→ Requirement
Please reproduce the data below exactly, from the first line through the line containing "Ψ ∈ Ideal.span", and leave every later line out.

________

/-- ★★ **ONE-STEP POINTS IN THEIR OWN LINEAR COORDINATES.**  `F` a prime form over `K`, `g ∈ GL_{m+3}(K)`, `c` a coordinate, and
`F' = linSubst ↑g⁻¹ F` (the equation of `α_g(V₊(F))`, ✓ `range_comp_projectiveSpaceLinAut`) a prime form carrying seat res-D-pv-013's ONE-STEP datum at the
vertex `P_c`.  Then every point `x ∈ V₊(F)` with `α_g(ι x) = P_c` (i.e. `linSubst ↑g (x_a) ∈ 𝔮_{ι x}` for `a ≠ c`) is a ONE-STEP point of `V₊(F)` in the
intrinsic sense: every blow-up of `V₊(F)` at the reduced point `x` is regular at its points over `x`.  Proof: `V₊(F) ≅ V₊(F')` over `α_g` (two reduced closed
immersions with the same image), the vertex point of `V₊(F')` is one-step (✓ `exists_vertexPoint`, ✓ `OneStep.isRegularLocalRing_stalk_of_isBlowup_comap`),
transport ✓ `PointChain.oneStepAt_of_iso`. [OURS] [cite: Hartshorne1977, II Example 7.1.1, I Thm. 5.1] -/
theorem oneStepAt_of_linAut (K : Type) [Field K] {m : ℕ} (F : MvPolynomial (Fin (m + 2 + 1)) K) {d : ℕ} (hF : F.IsHomogeneous d)
    (hFp : Prime F) (g : GL (Fin (m + 2 + 1)) K) (c : Fin (m + 2 + 1))
    (hF' : (ProjLinAction.linSubst K ((g⁻¹ : GL (Fin (m + 2 + 1)) K) : Matrix (Fin (m + 2 + 1)) (Fin (m + 2 + 1)) K) F).IsHomogeneous d)
    (hF'p : Prime (ProjLinAction.linSubst K ((g⁻¹ : GL (Fin (m + 2 + 1)) K) : Matrix (Fin (m + 2 + 1)) (Fin (m + 2 + 1)) K) F))
    (hone' : ∃ (μ : ℕ) (Φ Ψ : MvPolynomial (Fin (m + 2)) K), 1 ≤ μ ∧ Φ.IsHomogeneous μ ∧ Φ ≠ 0 ∧
      Ψ ∈ Ideal.span (Set.range (X : Fin (m + 2) → MvPolynomial (Fin (m + 2)) K)) ^ (μ + 1) ∧
      ProjectiveSpace.dehomogenize K c (ProjLinAction.linSubst K ((g⁻¹ : GL (Fin (m + 2 + 1)) K) : Matrix (Fin (m + 2 + 1)) (Fin (m + 2 + 1)) K) F) = Φ + Ψ ∧
      ∀ l : Fin (m + 2), ∃ G : MvPolynomial (Fin (m + 2)) K,
        aeval (fun j => X l * Function.update (X : Fin (m + 2) → MvPolynomial (Fin (m + 2)) K) l 1 j) (Φ + Ψ) = X l ^ μ * G ∧
        ∀ P : Ideal (MvPolynomial (Fin (m + 2)) K), P.IsPrime → (X l : MvPolynomial (Fin (m + 2)) K) ∈ P → G ∈ P → ∃ j, pderiv j G ∉ P) :
    letI := MvPolynomial.gradedAlgebra (σ := Fin (m + 2 + 1)) (R := K)
    ∀ (x : ↥(hypersurface F).left),
      (∀ a : Fin (m + 2 + 1), a ≠ c → ProjLinAction.linSubst K (g : Matrix (Fin (m + 2 + 1)) (Fin (m + 2 + 1)) K) (X a) ∈ ((hypersurfaceι F).left x).asHomogeneousIdeal) →
      ∀ (hx : IsClosed ({x} : Set ↥(hypersurface F).left)) (Z : Scheme.{0}) (τ : Z ⟶ (hypersurface F).left),
        IsBlowup τ (vanishingIdeal ⟨{x}, hx⟩) → ∀ z : Z, τ z = x → IsRegularLocalRing (Z.presheaf.stalk z) := by
  letI := MvPolynomial.gradedAlgebra (σ := Fin (m + 2 + 1)) (R := K)
  letI := MvPolynomial.gradedAlgebra (σ := Fin (0 + 1)) (R := K)
  intro x hxv hx Z τ hτ z hz
  set F' := ProjLinAction.linSubst K ((g⁻¹ : GL (Fin (m + 2 + 1)) K) : Matrix (Fin (m + 2 + 1)) (Fin (m + 2 + 1)) K) F with hF'def
  haveI := HypersurfaceSpecimen.isIntegral_hypersurface_of_prime K F hF hFp
  haveI := HypersurfaceSpecimen.isIntegral_hypersurface_of_prime K F' hF' hF'p
  -- the moved embedding `ι' = ι ≫ α_g` and its range
  set ι' : (hypersurface F).left ⟶ (projectiveSpace (m + 2) K).left :=
    (hypersurfaceι F).left ≫ (ProjLinAction.projectiveSpaceLinAut (m + 2) K g).hom.left with hι'
  haveI : IsClosedImmersion ι' := by rw [hι']; infer_instance
  have hrange' : Set.range ι' = Set.range (hypersurfaceι F').left := by
    rw [hι', QuadricELNat.range_comp_projectiveSpaceLinAut g _ F (range_hypersurfaceι_setOf K F), range_hypersurfaceι_setOf K F']
  -- `V₊(F) ≅ V₊(F')` compatibly with `ι'` and `ι_{F'}`
  have hker : (hypersurfaceι F').left.ker = ι'.ker := by
    have h1 : vanishingIdeal (⟨closure (Set.range (hypersurfaceι F').left), isClosed_closure⟩ : Closeds _) = (hypersurfaceι F').left.ker := by
      rw [← Scheme.IdealSheafData.map_bot, ← Scheme.nilradical_eq_bot, ← Scheme.IdealSheafData.vanishingIdeal_top,
        Scheme.IdealSheafData.map_vanishingIdeal]
      congr 1; ext1
      change closure (Set.range _) = closure (_ '' Set.univ); rw [Set.image_univ]
    have h2 : vanishingIdeal (⟨closure (Set.range ι'), isClosed_closure⟩ : Closeds _) = ι'.ker := by
      rw [← Scheme.IdealSheafData.map_bot, ← Scheme.nilradical_eq_bot, ← Scheme.IdealSheafData.vanishingIdeal_top,
        Scheme.IdealSheafData.map_vanishingIdeal]
      congr 1; ext1
      change closure (Set.range _) = closure (_ '' Set.univ); rw [Set.image_univ]
    rw [← h1, ← h2]
    congr 2
    rw [hrange']
  let e : (hypersurface F).left ⟶ (hypersurface F').left := IsClosedImmersion.lift (hypersurfaceι F').left ι' hker.le
  have he : e ≫ (hypersurfaceι F').left = ι' := IsClosedImmersion.lift_fac _ _ hker.le
  haveI : IsIso e := IsClosedImmersion.isIso_lift _ _ hker
  -- the vertex point of `V₊(F')`
  have hec : ∀ j : Fin 1, (fun _ : Fin 1 => c) j = c := fun _ => rfl
  have hinj1 : Function.Injective (fun _ : Fin 1 => c) := Function.injective_of_subsingleton _
  obtain ⟨fk, hfk', hfkC, hfke, hfk0⟩ := LinearCentre.exists_kill (R := K) (fun _ : Fin 1 => c) hinj1
  have hfke' : ∀ j : Fin 1, fk (X c) = X j := fun j => hfke j
  have hfk0' : ∀ i : Fin (m + 2 + 1), i ≠ c → fk (X i) = 0 := fun i hi => hfk0 i (fun ⟨_, hj⟩ => hi hj.symm)
  obtain ⟨μ, Φ, Ψ, hμ, hΦ, hΦ0, hΨ, hdeh, hG⟩ := hone'
  obtain ⟨x₀, hx₀cl, hx₀cl', hsupp, -, -, hcomap⟩ :=
    exists_vertexPoint K F' hF' c ⟨μ, Φ, Ψ, hμ, hΦ, hΨ, hdeh⟩ fk hfk' hfkC hfke' hfk0'
  -- `e x = x₀`: both map to the vertex point of `ℙ`
  have hex : e x = x₀ := by
    apply (hypersurfaceι F').left.isClosedEmbedding.injective
    have h1 : (hypersurfaceι F').left (e x) = ι' x := by rw [← Scheme.Hom.comp_apply, he]
    have hmem : ι' x ∈ ((Proj.map fk hfk').ker.support : Set (Proj (homogeneousSubmodule (Fin (m + 2 + 1)) K))) := by
      rw [LinearCentre.support_ker_eq_zeroLocus (fun _ : Fin 1 => c) hinj1 fk hfk' hfkC hfke hfk0]
      intro a ha
      have ha' : a ≠ c := fun h => ha ⟨0, h.symm⟩
      rw [hι', Scheme.Hom.comp_apply]
      exact (QuadricELNat.mem_asHomogeneousIdeal_linAut_hom_iff g _ (X a)).mpr (hxv a ha')
    rw [hsupp] at hmem
    rw [h1]
    exact Set.mem_singleton_iff.mp hmem
  -- the vertex point of `V₊(F')` is one-step (pointwise, seat res-D-pv-013)
  have hone₀ : ∀ (B : Scheme.{0}) (π : B ⟶ (hypersurface F').left), IsBlowup π (vanishingIdeal ⟨{x₀}, hx₀cl'⟩) →
      ∀ b : B, π b = x₀ → IsRegularLocalRing (B.presheaf.stalk b) := by
    intro B π hπ b hb
    rw [← hcomap] at hπ
    refine OneStep.isRegularLocalRing_stalk_of_isBlowup_comap K F' c hF' hF'p hec fk hfk' hfkC hfke hfk0 Φ Ψ hΦ hμ hΦ0 hΨ hdeh hG hπ b ?_
    have hgoal : (hypersurfaceι F').left (π b) ∈ ((Proj.map fk hfk').ker.support : Set (Proj (homogeneousSubmodule (Fin (m + 2 + 1)) K))) := by
      rw [hb, hsupp]; rfl
    rw [Scheme.IdealSheafData.support_comap]
    exact hgoal
  -- transport along `e⁻¹`
  have hsymm : (asIso e).symm.hom x₀ = x := by
    rw [← hex]
    change (e ≫ inv e) x = x
    rw [IsIso.hom_inv_id]; rfl
  have hxcl' : IsClosed ({(asIso e).symm.hom x₀} : Set ↥(hypersurface F).left) := by rw [hsymm]; exact hx
  have key := PointChain.oneStepAt_of_iso (asIso e).symm hx₀cl' hone₀ hxcl'
  have hC : (⟨{(asIso e).symm.hom x₀}, hxcl'⟩ : Closeds ↥(hypersurface F).left) = ⟨{x}, hx⟩ := Closeds.ext (by
    change ({(asIso e).symm.hom x₀} : Set ↥(hypersurface F).left) = {x}; rw [hsymm])
  rw [hC] at key
  exact key Z τ hτ z (by rw [hz, hsymm])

________

→ Solution below
/-- ★★ **ONE-STEP POINTS IN THEIR OWN LINEAR COORDINATES.**  `F` a prime form over `K`, `g ∈ GL_{m+3}(K)`, `c` a coordinate, and
`F' = linSubst ↑g⁻¹ F` (the equation of `α_g(V₊(F))`, ✓ `range_comp_projectiveSpaceLinAut`) a prime form carrying seat res-D-pv-013's ONE-STEP datum at the
vertex `P_c`.  Then every point `x ∈ V₊(F)` with `α_g(ι x) = P_c` (i.e. `linSubst ↑g (x_a) ∈ 𝔮_{ι x}` for `a ≠ c`) is a ONE-STEP point of `V₊(F)` in the
intrinsic sense: every blow-up of `V₊(F)` at the reduced point `x` is regular at its points over `x`.  Proof: `V₊(F) ≅ V₊(F')` over `α_g` (two reduced closed
immersions with the same image), the vertex point of `V₊(F')` is one-step (✓ `exists_vertexPoint`, ✓ `OneStep.isRegularLocalRing_stalk_of_isBlowup_comap`),
transport ✓ `PointChain.oneStepAt_of_iso`. [OURS] [cite: Hartshorne1977, II Example 7.1.1, I Thm. 5.1] -/
theorem oneStepAt_of_linAut (K : Type) [Field K] {m : ℕ} (F : MvPolynomial (Fin (m + 2 + 1)) K) {d : ℕ} (hF : F.IsHomogeneous d)
    (hFp : Prime F) (g : GL (Fin (m + 2 + 1)) K) (c : Fin (m + 2 + 1))
    (hF' : (ProjLinAction.linSubst K ((g⁻¹ : GL (Fin (m + 2 + 1)) K) : Matrix (Fin (m + 2 + 1)) (Fin (m + 2 + 1)) K) F).IsHomogeneous d)
    (hF'p : Prime (ProjLinAction.linSubst K ((g⁻¹ : GL (Fin (m + 2 + 1)) K) : Matrix (Fin (m + 2 + 1)) (Fin (m + 2 + 1)) K) F))
    (hone' : ∃ (μ : ℕ) (Φ Ψ : MvPolynomial (Fin (m + 2)) K), 1 ≤ μ ∧ Φ.IsHomogeneous μ ∧ Φ ≠ 0 ∧
      Ψ ∈ Ideal.span (Set.range (X : Fin (m + 2) → MvPolynomial (Fin (m + 2)) K)) ^ (μ + 1) ∧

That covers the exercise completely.